## EXERCISE:
In the material below, the lines from the one containing "theorem integral_pow_mul_log_sq (a" through the one containing "simp only [pow_one]" are to be given again exactly, ends included, and no others.

## DATA PROVIDED:
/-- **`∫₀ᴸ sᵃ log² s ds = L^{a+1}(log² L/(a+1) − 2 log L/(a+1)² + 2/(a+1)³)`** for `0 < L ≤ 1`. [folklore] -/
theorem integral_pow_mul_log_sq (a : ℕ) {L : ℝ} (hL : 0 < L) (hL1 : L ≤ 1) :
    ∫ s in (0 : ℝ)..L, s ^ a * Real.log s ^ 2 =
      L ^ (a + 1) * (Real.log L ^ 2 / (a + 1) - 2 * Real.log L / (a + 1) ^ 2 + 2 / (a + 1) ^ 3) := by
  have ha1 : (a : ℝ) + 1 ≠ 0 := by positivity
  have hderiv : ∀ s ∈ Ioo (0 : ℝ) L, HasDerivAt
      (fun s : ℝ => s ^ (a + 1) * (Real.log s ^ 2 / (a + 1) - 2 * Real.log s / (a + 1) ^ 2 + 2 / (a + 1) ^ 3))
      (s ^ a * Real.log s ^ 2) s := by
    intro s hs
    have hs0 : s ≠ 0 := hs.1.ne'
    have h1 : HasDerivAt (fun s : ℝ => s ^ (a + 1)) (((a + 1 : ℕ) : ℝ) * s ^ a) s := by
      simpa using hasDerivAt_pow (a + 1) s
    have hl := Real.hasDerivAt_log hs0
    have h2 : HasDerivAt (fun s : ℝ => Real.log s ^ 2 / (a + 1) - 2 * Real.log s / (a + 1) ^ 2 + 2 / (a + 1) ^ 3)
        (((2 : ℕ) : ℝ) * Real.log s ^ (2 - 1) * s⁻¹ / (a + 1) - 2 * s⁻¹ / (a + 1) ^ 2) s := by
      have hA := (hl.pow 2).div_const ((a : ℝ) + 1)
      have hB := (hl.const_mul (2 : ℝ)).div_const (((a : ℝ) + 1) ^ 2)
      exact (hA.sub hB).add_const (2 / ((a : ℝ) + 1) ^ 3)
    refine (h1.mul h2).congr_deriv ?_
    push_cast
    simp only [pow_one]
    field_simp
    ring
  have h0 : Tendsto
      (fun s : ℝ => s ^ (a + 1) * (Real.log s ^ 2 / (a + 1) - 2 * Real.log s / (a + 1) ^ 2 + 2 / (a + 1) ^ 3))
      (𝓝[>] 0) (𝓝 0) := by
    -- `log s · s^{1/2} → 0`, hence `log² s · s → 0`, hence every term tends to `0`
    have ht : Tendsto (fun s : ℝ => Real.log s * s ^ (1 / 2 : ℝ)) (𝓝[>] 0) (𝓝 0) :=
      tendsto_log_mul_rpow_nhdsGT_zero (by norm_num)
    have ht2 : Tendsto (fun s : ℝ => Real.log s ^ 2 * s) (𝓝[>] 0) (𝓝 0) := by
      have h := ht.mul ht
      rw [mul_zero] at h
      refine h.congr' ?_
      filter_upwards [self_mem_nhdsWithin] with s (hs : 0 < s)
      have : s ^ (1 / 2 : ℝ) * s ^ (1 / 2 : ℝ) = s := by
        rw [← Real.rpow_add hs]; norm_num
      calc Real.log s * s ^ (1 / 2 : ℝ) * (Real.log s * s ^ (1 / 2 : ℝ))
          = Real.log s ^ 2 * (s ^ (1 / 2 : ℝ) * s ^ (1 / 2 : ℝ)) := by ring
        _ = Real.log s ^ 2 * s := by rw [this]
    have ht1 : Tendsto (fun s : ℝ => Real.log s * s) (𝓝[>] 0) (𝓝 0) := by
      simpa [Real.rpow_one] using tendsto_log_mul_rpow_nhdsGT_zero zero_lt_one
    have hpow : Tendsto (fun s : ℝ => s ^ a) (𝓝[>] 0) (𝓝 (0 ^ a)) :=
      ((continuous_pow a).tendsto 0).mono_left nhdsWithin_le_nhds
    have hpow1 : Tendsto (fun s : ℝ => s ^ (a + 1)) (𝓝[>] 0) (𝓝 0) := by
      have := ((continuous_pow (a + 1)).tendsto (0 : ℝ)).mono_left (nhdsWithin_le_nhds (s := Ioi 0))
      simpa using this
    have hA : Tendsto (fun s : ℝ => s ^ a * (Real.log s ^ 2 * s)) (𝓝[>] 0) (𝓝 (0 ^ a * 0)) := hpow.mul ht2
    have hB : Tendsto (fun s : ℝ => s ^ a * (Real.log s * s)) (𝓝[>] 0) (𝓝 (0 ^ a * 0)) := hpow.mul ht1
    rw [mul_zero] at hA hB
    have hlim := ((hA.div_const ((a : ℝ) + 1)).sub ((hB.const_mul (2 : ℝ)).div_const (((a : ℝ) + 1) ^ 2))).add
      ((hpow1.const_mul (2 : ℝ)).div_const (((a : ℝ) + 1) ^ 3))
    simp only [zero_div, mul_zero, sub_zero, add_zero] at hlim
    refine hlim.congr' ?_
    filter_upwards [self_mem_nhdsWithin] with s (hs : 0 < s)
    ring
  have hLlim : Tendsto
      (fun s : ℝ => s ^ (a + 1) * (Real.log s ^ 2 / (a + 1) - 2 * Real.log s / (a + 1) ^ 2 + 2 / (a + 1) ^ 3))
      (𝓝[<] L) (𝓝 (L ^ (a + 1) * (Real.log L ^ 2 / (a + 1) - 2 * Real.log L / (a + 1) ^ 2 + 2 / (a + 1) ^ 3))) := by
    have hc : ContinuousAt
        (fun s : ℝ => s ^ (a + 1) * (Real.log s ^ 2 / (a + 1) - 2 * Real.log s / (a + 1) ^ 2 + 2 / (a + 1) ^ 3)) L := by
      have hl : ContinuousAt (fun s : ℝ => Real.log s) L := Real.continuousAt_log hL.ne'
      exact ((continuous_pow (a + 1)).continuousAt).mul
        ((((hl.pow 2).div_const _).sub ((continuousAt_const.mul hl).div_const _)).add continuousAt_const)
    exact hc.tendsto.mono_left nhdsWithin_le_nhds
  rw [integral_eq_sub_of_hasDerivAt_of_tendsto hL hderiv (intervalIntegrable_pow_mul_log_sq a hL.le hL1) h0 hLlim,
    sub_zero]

...

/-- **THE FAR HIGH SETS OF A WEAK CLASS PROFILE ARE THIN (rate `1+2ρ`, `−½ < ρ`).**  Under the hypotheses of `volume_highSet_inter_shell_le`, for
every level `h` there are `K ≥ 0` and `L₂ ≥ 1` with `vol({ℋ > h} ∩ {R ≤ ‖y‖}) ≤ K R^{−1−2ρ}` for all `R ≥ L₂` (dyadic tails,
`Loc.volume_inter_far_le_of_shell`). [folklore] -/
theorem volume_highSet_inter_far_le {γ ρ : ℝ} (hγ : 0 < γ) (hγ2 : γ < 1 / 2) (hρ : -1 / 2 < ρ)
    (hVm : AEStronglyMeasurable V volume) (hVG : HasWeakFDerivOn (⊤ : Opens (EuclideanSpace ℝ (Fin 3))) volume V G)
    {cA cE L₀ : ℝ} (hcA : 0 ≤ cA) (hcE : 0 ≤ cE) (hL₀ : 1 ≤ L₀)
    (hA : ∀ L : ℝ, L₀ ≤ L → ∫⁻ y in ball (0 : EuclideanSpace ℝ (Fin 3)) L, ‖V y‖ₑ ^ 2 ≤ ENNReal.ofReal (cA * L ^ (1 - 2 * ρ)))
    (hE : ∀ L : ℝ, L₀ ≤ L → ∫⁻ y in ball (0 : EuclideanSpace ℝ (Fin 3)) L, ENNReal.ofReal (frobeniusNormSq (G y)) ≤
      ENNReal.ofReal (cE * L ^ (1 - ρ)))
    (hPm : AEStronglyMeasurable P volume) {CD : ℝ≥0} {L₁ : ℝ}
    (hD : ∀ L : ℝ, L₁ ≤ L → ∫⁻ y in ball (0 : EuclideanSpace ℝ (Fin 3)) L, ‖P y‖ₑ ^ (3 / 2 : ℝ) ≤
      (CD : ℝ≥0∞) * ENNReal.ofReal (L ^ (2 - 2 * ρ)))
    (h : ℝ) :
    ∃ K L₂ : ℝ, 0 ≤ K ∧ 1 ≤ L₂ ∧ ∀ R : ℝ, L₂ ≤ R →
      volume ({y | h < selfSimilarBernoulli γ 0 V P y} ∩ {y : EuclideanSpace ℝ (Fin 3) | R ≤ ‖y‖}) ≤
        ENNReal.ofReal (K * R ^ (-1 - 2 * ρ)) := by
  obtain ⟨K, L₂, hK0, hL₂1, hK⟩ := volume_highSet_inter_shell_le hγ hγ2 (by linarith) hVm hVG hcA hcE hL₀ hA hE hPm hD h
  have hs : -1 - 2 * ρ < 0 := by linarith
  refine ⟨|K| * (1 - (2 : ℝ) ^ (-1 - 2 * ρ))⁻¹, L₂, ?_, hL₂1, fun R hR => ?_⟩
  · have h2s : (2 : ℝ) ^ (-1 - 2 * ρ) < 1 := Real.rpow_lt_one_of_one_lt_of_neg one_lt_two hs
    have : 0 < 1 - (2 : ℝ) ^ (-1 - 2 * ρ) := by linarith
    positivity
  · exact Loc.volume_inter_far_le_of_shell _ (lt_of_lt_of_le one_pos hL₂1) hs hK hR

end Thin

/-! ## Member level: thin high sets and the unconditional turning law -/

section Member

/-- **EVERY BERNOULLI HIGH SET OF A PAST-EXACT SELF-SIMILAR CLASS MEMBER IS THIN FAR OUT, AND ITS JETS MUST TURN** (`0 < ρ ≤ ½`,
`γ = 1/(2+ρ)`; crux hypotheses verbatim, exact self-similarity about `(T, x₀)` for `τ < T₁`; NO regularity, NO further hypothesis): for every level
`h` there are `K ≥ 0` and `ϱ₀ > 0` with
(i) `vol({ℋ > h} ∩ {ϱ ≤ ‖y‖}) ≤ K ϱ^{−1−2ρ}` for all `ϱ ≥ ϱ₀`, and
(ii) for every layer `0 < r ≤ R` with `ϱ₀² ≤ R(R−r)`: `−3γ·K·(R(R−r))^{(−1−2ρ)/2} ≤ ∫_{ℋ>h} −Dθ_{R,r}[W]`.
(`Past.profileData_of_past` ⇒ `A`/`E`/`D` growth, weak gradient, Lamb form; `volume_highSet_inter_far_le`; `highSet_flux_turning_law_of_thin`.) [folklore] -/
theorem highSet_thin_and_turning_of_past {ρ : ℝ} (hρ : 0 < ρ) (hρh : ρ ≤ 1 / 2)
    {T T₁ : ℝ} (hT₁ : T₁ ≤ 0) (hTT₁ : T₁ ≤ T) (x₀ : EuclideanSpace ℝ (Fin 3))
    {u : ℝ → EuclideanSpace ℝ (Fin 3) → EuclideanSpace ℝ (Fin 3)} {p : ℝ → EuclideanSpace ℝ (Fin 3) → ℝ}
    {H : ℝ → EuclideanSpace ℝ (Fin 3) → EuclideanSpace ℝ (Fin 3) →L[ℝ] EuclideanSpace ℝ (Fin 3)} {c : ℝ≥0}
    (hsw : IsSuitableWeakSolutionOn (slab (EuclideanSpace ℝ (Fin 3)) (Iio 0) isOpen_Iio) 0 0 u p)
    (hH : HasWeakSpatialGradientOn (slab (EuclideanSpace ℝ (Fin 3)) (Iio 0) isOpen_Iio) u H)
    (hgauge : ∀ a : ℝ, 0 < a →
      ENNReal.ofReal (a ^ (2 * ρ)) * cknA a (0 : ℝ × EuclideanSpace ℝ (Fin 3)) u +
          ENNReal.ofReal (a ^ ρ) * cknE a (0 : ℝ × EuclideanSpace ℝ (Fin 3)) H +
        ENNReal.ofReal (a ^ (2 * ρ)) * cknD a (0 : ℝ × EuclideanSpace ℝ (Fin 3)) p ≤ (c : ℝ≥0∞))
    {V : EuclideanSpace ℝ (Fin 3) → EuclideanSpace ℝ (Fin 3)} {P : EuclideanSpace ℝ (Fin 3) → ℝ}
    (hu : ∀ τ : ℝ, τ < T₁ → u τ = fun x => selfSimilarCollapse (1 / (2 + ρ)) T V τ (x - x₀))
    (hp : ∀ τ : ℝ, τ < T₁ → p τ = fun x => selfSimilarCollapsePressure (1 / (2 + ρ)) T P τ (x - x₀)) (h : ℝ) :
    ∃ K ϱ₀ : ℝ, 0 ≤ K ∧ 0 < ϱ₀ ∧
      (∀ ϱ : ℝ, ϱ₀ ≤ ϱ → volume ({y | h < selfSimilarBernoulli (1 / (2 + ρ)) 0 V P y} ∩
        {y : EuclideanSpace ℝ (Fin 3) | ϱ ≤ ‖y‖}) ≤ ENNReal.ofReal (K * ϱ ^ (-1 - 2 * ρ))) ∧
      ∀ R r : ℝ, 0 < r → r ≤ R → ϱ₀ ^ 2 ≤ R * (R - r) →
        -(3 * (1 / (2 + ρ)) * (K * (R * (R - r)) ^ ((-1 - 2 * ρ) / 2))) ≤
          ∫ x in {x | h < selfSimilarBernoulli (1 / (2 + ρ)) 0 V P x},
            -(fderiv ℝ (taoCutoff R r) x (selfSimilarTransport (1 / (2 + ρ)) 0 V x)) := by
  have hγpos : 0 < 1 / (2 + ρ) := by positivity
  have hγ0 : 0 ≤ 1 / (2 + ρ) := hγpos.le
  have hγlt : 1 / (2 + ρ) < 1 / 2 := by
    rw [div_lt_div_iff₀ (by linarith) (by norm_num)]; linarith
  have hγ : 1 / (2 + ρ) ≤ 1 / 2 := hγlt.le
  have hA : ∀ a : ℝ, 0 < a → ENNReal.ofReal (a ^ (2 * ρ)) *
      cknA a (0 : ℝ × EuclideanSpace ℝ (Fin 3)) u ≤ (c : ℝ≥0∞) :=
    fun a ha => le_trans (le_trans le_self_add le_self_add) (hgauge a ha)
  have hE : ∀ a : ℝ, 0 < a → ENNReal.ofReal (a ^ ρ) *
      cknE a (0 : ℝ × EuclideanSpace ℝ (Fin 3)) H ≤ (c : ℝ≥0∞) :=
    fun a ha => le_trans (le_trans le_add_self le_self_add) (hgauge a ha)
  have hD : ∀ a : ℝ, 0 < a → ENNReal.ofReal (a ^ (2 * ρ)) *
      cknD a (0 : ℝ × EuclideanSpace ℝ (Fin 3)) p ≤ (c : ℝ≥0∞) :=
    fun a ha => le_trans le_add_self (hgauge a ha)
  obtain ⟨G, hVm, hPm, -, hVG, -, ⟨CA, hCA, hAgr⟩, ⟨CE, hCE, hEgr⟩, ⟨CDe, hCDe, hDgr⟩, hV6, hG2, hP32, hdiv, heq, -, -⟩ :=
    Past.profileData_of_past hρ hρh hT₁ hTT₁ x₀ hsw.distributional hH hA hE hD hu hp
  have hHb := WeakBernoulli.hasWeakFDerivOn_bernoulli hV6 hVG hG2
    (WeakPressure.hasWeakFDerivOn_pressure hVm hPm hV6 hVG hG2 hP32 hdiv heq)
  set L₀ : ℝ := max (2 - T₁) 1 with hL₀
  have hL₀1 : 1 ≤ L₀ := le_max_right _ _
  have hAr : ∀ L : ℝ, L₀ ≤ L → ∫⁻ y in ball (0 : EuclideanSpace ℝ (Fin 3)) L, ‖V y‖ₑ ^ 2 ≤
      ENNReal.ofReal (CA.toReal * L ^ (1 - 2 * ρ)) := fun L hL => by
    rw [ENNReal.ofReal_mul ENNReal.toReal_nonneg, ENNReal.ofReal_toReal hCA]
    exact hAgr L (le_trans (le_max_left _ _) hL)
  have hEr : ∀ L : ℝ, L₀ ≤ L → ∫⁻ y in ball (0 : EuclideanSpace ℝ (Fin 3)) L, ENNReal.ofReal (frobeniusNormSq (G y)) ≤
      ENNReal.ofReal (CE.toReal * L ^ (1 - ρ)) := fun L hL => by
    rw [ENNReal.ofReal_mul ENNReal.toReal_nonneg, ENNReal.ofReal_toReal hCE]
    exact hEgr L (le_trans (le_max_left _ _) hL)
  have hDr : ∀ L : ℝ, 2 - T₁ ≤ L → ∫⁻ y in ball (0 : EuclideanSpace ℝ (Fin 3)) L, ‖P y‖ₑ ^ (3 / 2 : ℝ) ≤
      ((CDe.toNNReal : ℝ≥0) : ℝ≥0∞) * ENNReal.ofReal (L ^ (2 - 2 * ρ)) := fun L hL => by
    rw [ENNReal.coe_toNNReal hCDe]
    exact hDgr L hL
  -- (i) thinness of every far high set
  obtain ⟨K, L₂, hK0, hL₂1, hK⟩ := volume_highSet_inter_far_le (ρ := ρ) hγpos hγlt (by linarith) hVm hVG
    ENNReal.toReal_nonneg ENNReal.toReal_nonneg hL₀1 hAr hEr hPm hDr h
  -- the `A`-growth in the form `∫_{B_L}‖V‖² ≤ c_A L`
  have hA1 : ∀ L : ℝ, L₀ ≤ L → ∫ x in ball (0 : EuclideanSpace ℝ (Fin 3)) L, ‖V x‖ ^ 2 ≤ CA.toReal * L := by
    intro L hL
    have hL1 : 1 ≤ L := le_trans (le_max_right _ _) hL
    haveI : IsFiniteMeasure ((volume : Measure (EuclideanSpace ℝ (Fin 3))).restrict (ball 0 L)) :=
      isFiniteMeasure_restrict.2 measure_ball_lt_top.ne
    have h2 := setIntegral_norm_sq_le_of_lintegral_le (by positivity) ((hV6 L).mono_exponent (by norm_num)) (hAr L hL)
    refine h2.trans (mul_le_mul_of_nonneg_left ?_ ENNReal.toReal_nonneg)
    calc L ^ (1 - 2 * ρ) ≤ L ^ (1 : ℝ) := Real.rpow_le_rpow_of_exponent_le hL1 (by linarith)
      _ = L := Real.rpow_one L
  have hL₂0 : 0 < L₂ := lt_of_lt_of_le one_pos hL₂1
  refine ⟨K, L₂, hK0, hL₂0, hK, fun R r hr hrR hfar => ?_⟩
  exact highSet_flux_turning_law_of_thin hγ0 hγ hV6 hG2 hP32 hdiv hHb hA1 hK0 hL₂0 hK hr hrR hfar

## ANSWER BOX:
theorem integral_pow_mul_log_sq (a : ℕ) {L : ℝ} (hL : 0 < L) (hL1 : L ≤ 1) :
    ∫ s in (0 : ℝ)..L, s ^ a * Real.log s ^ 2 =
      L ^ (a + 1) * (Real.log L ^ 2 / (a + 1) - 2 * Real.log L / (a + 1) ^ 2 + 2 / (a + 1) ^ 3) := by
  have ha1 : (a : ℝ) + 1 ≠ 0 := by positivity
  have hderiv : ∀ s ∈ Ioo (0 : ℝ) L, HasDerivAt
      (fun s : ℝ => s ^ (a + 1) * (Real.log s ^ 2 / (a + 1) - 2 * Real.log s / (a + 1) ^ 2 + 2 / (a + 1) ^ 3))
      (s ^ a * Real.log s ^ 2) s := by
    intro s hs
    have hs0 : s ≠ 0 := hs.1.ne'
    have h1 : HasDerivAt (fun s : ℝ => s ^ (a + 1)) (((a + 1 : ℕ) : ℝ) * s ^ a) s := by
      simpa using hasDerivAt_pow (a + 1) s
    have hl := Real.hasDerivAt_log hs0
    have h2 : HasDerivAt (fun s : ℝ => Real.log s ^ 2 / (a + 1) - 2 * Real.log s / (a + 1) ^ 2 + 2 / (a + 1) ^ 3)
        (((2 : ℕ) : ℝ) * Real.log s ^ (2 - 1) * s⁻¹ / (a + 1) - 2 * s⁻¹ / (a + 1) ^ 2) s := by
      have hA := (hl.pow 2).div_const ((a : ℝ) + 1)
      have hB := (hl.const_mul (2 : ℝ)).div_const (((a : ℝ) + 1) ^ 2)
      exact (hA.sub hB).add_const (2 / ((a : ℝ) + 1) ^ 3)
    refine (h1.mul h2).congr_deriv ?_
    push_cast
    simp only [pow_one]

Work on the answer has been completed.